> [RECORDS FOR THE TASK]:
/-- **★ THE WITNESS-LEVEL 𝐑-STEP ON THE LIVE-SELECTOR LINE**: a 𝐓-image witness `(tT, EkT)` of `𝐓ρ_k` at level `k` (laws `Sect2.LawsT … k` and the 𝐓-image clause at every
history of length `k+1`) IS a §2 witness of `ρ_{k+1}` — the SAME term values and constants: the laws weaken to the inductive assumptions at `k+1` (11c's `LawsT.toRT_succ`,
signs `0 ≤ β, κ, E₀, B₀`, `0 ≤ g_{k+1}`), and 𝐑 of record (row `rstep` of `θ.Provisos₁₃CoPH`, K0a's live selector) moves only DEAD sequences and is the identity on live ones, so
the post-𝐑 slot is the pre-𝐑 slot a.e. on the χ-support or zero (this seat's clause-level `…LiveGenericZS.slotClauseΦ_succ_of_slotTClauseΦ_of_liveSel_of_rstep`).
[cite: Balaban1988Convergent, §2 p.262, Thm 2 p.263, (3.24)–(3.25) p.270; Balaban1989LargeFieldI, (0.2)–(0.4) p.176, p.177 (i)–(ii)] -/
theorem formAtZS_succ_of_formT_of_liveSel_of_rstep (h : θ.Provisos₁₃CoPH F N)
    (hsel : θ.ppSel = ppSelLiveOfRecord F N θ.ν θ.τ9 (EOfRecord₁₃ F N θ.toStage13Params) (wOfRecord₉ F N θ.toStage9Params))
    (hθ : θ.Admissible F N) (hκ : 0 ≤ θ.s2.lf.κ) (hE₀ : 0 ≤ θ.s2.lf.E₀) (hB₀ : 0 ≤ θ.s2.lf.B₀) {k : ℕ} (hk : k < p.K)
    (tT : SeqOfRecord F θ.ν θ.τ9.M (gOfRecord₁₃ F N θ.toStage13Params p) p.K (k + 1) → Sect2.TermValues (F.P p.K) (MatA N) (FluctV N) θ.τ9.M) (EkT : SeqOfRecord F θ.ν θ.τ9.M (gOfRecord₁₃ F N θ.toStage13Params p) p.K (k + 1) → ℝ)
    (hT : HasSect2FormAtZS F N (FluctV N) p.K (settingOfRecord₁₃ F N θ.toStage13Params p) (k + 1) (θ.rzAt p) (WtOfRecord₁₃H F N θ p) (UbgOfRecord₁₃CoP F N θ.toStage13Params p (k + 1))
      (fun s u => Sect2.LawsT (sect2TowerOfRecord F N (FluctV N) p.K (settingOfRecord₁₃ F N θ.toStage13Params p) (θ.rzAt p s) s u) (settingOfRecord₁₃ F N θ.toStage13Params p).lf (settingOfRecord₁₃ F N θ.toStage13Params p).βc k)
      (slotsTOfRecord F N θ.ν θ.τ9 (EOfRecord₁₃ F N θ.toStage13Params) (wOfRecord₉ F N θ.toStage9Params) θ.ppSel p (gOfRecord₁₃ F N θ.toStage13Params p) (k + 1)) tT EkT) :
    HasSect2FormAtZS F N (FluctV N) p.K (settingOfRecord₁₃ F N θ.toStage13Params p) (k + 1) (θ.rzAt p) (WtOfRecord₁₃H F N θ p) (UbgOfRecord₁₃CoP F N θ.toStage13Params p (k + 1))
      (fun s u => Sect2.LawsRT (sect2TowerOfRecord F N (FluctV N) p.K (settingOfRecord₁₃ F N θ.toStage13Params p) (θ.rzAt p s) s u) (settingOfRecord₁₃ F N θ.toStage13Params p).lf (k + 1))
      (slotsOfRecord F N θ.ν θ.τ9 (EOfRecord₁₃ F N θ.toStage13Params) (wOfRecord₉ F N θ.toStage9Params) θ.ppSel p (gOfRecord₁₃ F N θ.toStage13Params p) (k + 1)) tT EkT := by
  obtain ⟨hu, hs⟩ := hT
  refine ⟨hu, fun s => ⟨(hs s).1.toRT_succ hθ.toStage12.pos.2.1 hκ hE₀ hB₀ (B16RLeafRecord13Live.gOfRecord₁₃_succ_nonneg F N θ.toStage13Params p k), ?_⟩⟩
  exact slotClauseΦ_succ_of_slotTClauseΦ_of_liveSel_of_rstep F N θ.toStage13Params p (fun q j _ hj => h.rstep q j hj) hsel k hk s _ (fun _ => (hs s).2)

> [PROBLEM DETAILS]:
Show every line above in which the word "level" occurs.

> [WRITTEN SOLUTION]:
/-- **★ THE WITNESS-LEVEL 𝐑-STEP ON THE LIVE-SELECTOR LINE**: a 𝐓-image witness `(tT, EkT)` of `𝐓ρ_k` at level `k` (laws `Sect2.LawsT … k` and the 𝐓-image clause at every
the post-𝐑 slot is the pre-𝐑 slot a.e. on the χ-support or zero (this seat's clause-level `…LiveGenericZS.slotClauseΦ_succ_of_slotTClauseΦ_of_liveSel_of_rstep`).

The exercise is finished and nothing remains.